(The task)
Start at the line with "(κN * orbitDist" in the records below, stop at the line with "3 * β) ^ 2) := by", and return every line in that span exactly, the two end lines included.

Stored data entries
import Summits.QuantumFields.YangMills.Theorems.FlatTubeReductionFibreMassPointwiseRecord
import HarnessLib

/-!
# The fibre mass POINTWISE AT RATE for the record weight — RADIUS-`r_B` VERSION: `fibreMass_pointwise_record_R` = `…FibreMassPointwiseRecord.fibreMass_pointwise_record` with the
# support hypothesis `R_β² ≤ β^{-1}` WEAKENED to `R_β² ≤ β^{-3/4}` (true for the record radius `r_B = min (1/40) (β^{-1/2}·btLog β)`, false for `β^{-1}`)
# (route `FlatTubeReduction`, crux K1 `NearFlatRatioLaw` stmt-QuantumFields-24720; seat `ym-line-ftr-p1` g17; rate twin «ratepack-v5»; R2b1 RECORD rung — no summit statement is proved here)

WHY (memo `Cruxes/NearFlatRatioLaw/Lines/ratepack-v5-nearpair-g16.md` §6 (P3)).  The hN/W package of the rate twin must be run for lane A's record profile, supported in the fibre ball of
radius `r_B = β^{-1/2}log β` (not `β^{-1/2}`): `r_B² = β^{-1}log²β` violates `R² ≤ powScale 1` but satisfies `R² ≤ powScale (3/4)` eventually.  The landed proof uses `R²` only through
`(4R)² ≤ 16·powScale (1/6)` and `96C·R² ≤ 96C·L²λ_b(L³β)²` (`…FibreMassRecordNumerology.powScale_le_sq_bareLambda` with any exponent `p ≥ 3/4`), so the same proof goes through verbatim.
* `record_epsN_small_R` (`ε_N = O(λ_b²)` under `R² ≤ β^{-3/4}`), ★★★ `fibreMass_pointwise_record_R`.
HONEST FRAMING: bookkeeping (a copy of a landed brick with one hypothesis weakened, same proof); femto rung R2b1 (RECORD label); not infinite volume, not a gap, not Clay.  No defs, no named
facts, no `sorry`.
-/

set_option autoImplicit false

noncomputable section

open MeasureTheory Filter Topology Real Module
open scoped BigOperators
open Literature.MathematicalPhysics.QuantumFieldTheory
open Literature.MathematicalPhysics.QuantumLattice

namespace Summit.QuantumFields.YangMills.Theorems.FemtoTransferGap.TwoLattice.ConstTube

open Summit.QuantumFields.YangMills.Theorems.FemtoTransferGap
open Summit.QuantumFields.YangMills.Theorems.FemtoTransferGap.TwoLattice.Avg
open Summit.QuantumFields.YangMills.Theorems.FemtoTransferGap.TwoLattice.Stiff (LinkSpace)

variable {L : ℕ} [NeZero L]

/-- ★ **`ε_N = O(λ_b²)` at the record radius**: with `R² ≤ β^{-3/4}` eventually, `4C(β^{-7/8} + (β^{-1})²) + 96C·R² ≤ 104C·L²·λ_b(L³β)²` eventually (`C ≥ 0`). [folklore] -/
theorem record_epsN_small_R {C : ℝ} (hC : 0 ≤ C) {R : ℝ → ℝ} (hR1 : ∀ᶠ β in atTop, R β ^ 2 ≤ powScale (3 / 4) β) :
    ∀ᶠ β : ℝ in atTop, 4 * C * (powScale (7 / 8) β + powScale 1 β ^ 2) + 96 * C * R β ^ 2 ≤ 104 * C * (L : ℝ) ^ 2 * bareLambda ((L : ℝ) ^ 3 * β) ^ 2 := by
  filter_upwards [hR1, Filter.eventually_ge_atTop (1 : ℝ)] with β hRβ hβ
  have h78 := powScale_le_sq_bareLambda (L := L) hβ (show (3 : ℝ) / 4 ≤ 7 / 8 by norm_num)
  have h1 := powScale_le_sq_bareLambda (L := L) hβ (show (3 : ℝ) / 4 ≤ 1 by norm_num)
  have h34 := powScale_le_sq_bareLambda (L := L) hβ (show (3 : ℝ) / 4 ≤ 3 / 4 by norm_num)
  have hs2 : powScale 1 β ^ 2 ≤ powScale 1 β := by
    have := powScale_le_one (show (0 : ℝ) ≤ 1 by norm_num) β; have h0 := (powScale_pos 1 β).le; nlinarith
  nlinarith [hRβ, hs2, h78, h1, h34, hC]

set_option maxHeartbeats 1600000 in
/-- ★★★ **THE FIBRE MASS POINTWISE AT RATE, RECORD SCALES.**  `D ≥ 0`; a frozen profile family `Ω_β` (measurable, `|Ω_β| ≤ 1`, supported in `‖x‖ ≤ R_β`) with `0 < R_β`,
`12|Site|·R_β < β^{-1/6}` and `R_β² ≤ β^{-3/4}` eventually (e.g. `R_β = β^{-1/2}·log β`).  Then there is `M₀(L) ≥ 2` and for every `M ≥ M₀` constants `κ_N, a ≥ 0` and `β₀` such that for `β ≥ β₀` and every `u` with
`orbitDist u ≤ D·recordDelta1 L (1/6) β` (`mass_β = fibreMass (softWeight (recordChi L (1/6) (42D+1) M β)) Ω_β`, `γ_β = recordGamma L Ω β`):
`|mass_β(u) − γ_β| ≤ (κ_N·orbitDist(u)² + a·λ_b(L³β)²)·γ_β`, and if `γ_β > 0`: `0 < mass_β(1)` and `|mass_β(u)/mass_β(1) − 1| ≤ κ_N·orbitDist(u)² + a·λ_b(L³β)²`. [cite: Luscher1983, §3] -/
theorem fibreMass_pointwise_record_R (hL : Nonempty (NzSite L)) {D : ℝ} (hD : 0 ≤ D) {Ω : ℝ → LinkSpace L → ℝ} {R : ℝ → ℝ}
    (hΩm : ∀ β, Measurable (Ω β)) (hΩ1 : ∀ β x, |Ω β x| ≤ 1) (hΩR : ∀ β x, Ω β x ≠ 0 → ‖x‖ ≤ R β)
    (hR0 : ∀ᶠ β in atTop, 0 < R β) (hRsmall : ∀ᶠ β in atTop, 12 * Fintype.card (Site 3 L) * R β < powScale (1 / 6) β) (hR1 : ∀ᶠ β in atTop, R β ^ 2 ≤ powScale (3 / 4) β) :
    ∃ M₀ : ℝ, 2 ≤ M₀ ∧ ∀ M : ℝ, M₀ ≤ M → ∃ κN a β₀ : ℝ, 0 ≤ κN ∧ 0 ≤ a ∧ ∀ β : ℝ, β₀ ≤ β →
      ∀ u : GaugeConfig 3 1 SU2, orbitDist u ≤ D * recordDelta1 L (1 / 6) β →
        |fibreMass L (softWeight (recordChi L (1 / 6) (42 * D + 1) M β)) (Ω β) u - recordGamma L Ω β| ≤
            (κN * orbitDist u ^ 2 + a * bareLambda ((L : ℝ) ^ 3 * β) ^ 2) * recordGamma L Ω β ∧
        (0 < recordGamma L Ω β →
          0 < fibreMass L (softWeight (recordChi L (1 / 6) (42 * D + 1) M β)) (Ω β) 1 ∧
          |fibreMass L (softWeight (recordChi L (1 / 6) (42 * D + 1) M β)) (Ω β) u / fibreMass L (softWeight (recordChi L (1 / 6) (42 * D + 1) M β)) (Ω β) 1 - 1| ≤
            κN * orbitDist u ^ 2 + a * bareLambda ((L : ℝ) ^ 3 * β) ^ 2) := by
  -- the record scales
  obtain ⟨δ, hδdef⟩ : ∃ δ : ℝ → ℝ, δ = fun β => (42 * D + 1) * powScale (1 / 6) β := ⟨_, rfl⟩
  have hK1 : (1 : ℝ) ≤ 42 * D + 1 := by linarith
  have hδ0 : ∀ β, 0 < δ β := fun β => by rw [hδdef]; exact mul_pos (by linarith) (powScale_pos _ β)
  have hδt : Tendsto δ atTop (𝓝 0) := by
    rw [hδdef]; simpa using (tendsto_powScale (by norm_num : (0 : ℝ) < 1 / 6)).const_mul (42 * D + 1)
  have hsd : ∀ᶠ β in atTop, 0 < powScale 1 β ∧ powScale 1 β ≤ δ β := Filter.Eventually.of_forall fun β => by rw [hδdef]; exact (record_scales_le hK1 β).1
  have hr : ∀ᶠ β in atTop, 0 ≤ powScale (7 / 8) β ∧ powScale (7 / 8) β ≤ δ β ^ 2 := Filter.Eventually.of_forall fun β => by rw [hδdef]; exact (record_scales_le hK1 β).2
  have hc : 0 < (1 / (4 * sliceConst L)) ^ 2 := by have := sliceConst_pos L; positivity
  have htail : ∀ᶠ β in atTop, (4 : ℝ) ^ (flatDim L / 2 : ℝ) * Real.exp (-((1 / (4 * sliceConst L)) ^ 2 * powScale (7 / 8) β ^ 2 / (4 * powScale 1 β ^ 2))) ≤ powScale (7 / 8) β :=
    record_tail_eventually (by positivity) hc
  obtain ⟨M₀, hM₀, hmain⟩ := fpWeight_pointwise_eventually L hL (δg := powScale 1) (r := powScale (7 / 8)) hδ0 hδt hsd hr htail
  refine ⟨M₀, hM₀, fun M hM => ?_⟩
  obtain ⟨C, β₀, hC0, hpt⟩ := hmain M hM
  have hM1 : (1 : ℝ) ≤ M := by linarith
  -- the remaining eventual facts: window, `R > 0`, `δ ≤ 1/8`, the ratio smallness, `ε_N ≤ aλ²`
  have hev : ∀ᶠ β in atTop, 0 < R β ∧ (0 ≤ D * recordDelta1 L (1 / 6) β ∧ Fintype.card (Edge 3 L) * (4 * R β + D * recordDelta1 L (1 / 6) β) < δ β) ∧ δ β ≤ 1 / 8 ∧
      C * ((powScale (7 / 8) β + powScale 1 β ^ 2) + (4 * R β) ^ 2) ≤ 1 / 2 ∧
      4 * C * (powScale (7 / 8) β + powScale 1 β ^ 2) + 96 * C * R β ^ 2 ≤ 104 * C * (L : ℝ) ^ 2 * bareLambda ((L : ℝ) ^ 3 * β) ^ 2 := by
    filter_upwards [hR0, hRsmall, hR1, hδt.eventually (eventually_le_nhds (by norm_num : (0:ℝ) < 1 / 8)),
      eventually_mul_le_of_tendsto (tendsto_powScale (by norm_num : (0 : ℝ) < 1 / 6)) (18 * C) (by norm_num : (0:ℝ) < 1 / 2),
      record_epsN_small_R (L := L) hC0 hR1] with β hRβ hRs hR1β hδ8 h18 hε
    refine ⟨hRβ, by rw [hδdef]; exact record_window_lt hD hRs, hδ8, ?_, hε⟩
    have h1 := powScale_le_powScale (show (1 / 6 : ℝ) ≤ 7 / 8 by norm_num) β
    have h2 := powScale_le_powScale (show (1 / 6 : ℝ) ≤ 1 by norm_num) β
    have h3 : powScale 1 β ^ 2 ≤ powScale 1 β := by
      have := powScale_le_one (show (0 : ℝ) ≤ 1 by norm_num) β; have h0 := (powScale_pos 1 β).le; nlinarith
    have h4 := powScale_le_powScale (show (1 / 6 : ℝ) ≤ 3 / 4 by norm_num) β
    have hsum : (powScale (7 / 8) β + powScale 1 β ^ 2) + (4 * R β) ^ 2 ≤ 18 * powScale (1 / 6) β := by nlinarith only [h1, h2, h3, h4, hR1β]
    have := mul_le_mul_of_nonneg_left hsum hC0
    linarith only [this, h18]
  obtain ⟨β₁, hβ₁⟩ := Filter.eventually_atTop.mp hev
  have hχ : ∀ β, recordChi L (1 / 6) (42 * D + 1) M β = recordWeightRho L δ (fun b => M * δ b) (powScale 1) β := fun β => by rw [hδdef]; rfl
  refine ⟨4 * C, 104 * C * (L : ℝ) ^ 2, max β₀ β₁, by positivity, by positivity, fun β hβ u hu => ?_⟩
  obtain ⟨hRβ, hw, hδ8, hκ1, hε⟩ := hβ₁ β ((le_max_right _ _).trans hβ)
  have hρ : δ β ≤ M * δ β := by nlinarith only [hM1, hδ0 β]
  obtain ⟨hsand, hratio⟩ := fibreMass_pointwise_of_sandwich (ρ := fun b => M * δ b) (a := powScale (7 / 8) β + powScale 1 β ^ 2) hC0
    (hpt β ((le_max_left _ _).trans hβ)) (hΩm β) (hΩ1 β) (hΩR β) hRβ hw.1 hw.2 hρ hδ8 hu
  have hγ0 : 0 ≤ recordGamma L Ω β := boGamma_nonneg' (Ω β) _ (fpWeightBar_pos L (powScale_pos 1 β)).le
  have hd0 := orbitDist_nonneg u
  have hps0 := (powScale_pos (7 / 8) β).le
  -- `C(a + (4R + d)²) ≤ 4C d² + (4Ca + 96CR²) ≤ 4C d² + aλ²`
  have hkey : C * ((powScale (7 / 8) β + powScale 1 β ^ 2) + (4 * R β + orbitDist u) ^ 2) ≤
      4 * C * orbitDist u ^ 2 + 104 * C * (L : ℝ) ^ 2 * bareLambda ((L : ℝ) ^ 3 * β) ^ 2 := by
    have hsq : (4 * R β + orbitDist u) ^ 2 ≤ 2 * ((4 * R β) ^ 2 + orbitDist u ^ 2) := by nlinarith only [sq_nonneg (4 * R β - orbitDist u)]
    have := mul_le_mul_of_nonneg_left hsq hC0
    nlinarith only [this, hε, hC0, hps0, sq_nonneg (powScale 1 β), sq_nonneg (R β), sq_nonneg (orbitDist u)]
  rw [hχ β]
  refine ⟨hsand.trans (mul_le_mul_of_nonneg_right hkey hγ0), fun hγ => ?_⟩
  obtain ⟨hpos, hq⟩ := hratio hγ hκ1
  exact ⟨hpos, hq.trans (by linarith only [hkey, hε])⟩

end Summit.QuantumFields.YangMills.Theorems.FemtoTransferGap.TwoLattice.ConstTube

end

(Your solution)
            (κN * orbitDist u ^ 2 + a * bareLambda ((L : ℝ) ^ 3 * β) ^ 2) * recordGamma L Ω β ∧
        (0 < recordGamma L Ω β →
          0 < fibreMass L (softWeight (recordChi L (1 / 6) (42 * D + 1) M β)) (Ω β) 1 ∧
          |fibreMass L (softWeight (recordChi L (1 / 6) (42 * D + 1) M β)) (Ω β) u / fibreMass L (softWeight (recordChi L (1 / 6) (42 * D + 1) M β)) (Ω β) 1 - 1| ≤
            κN * orbitDist u ^ 2 + a * bareLambda ((L : ℝ) ^ 3 * β) ^ 2) := by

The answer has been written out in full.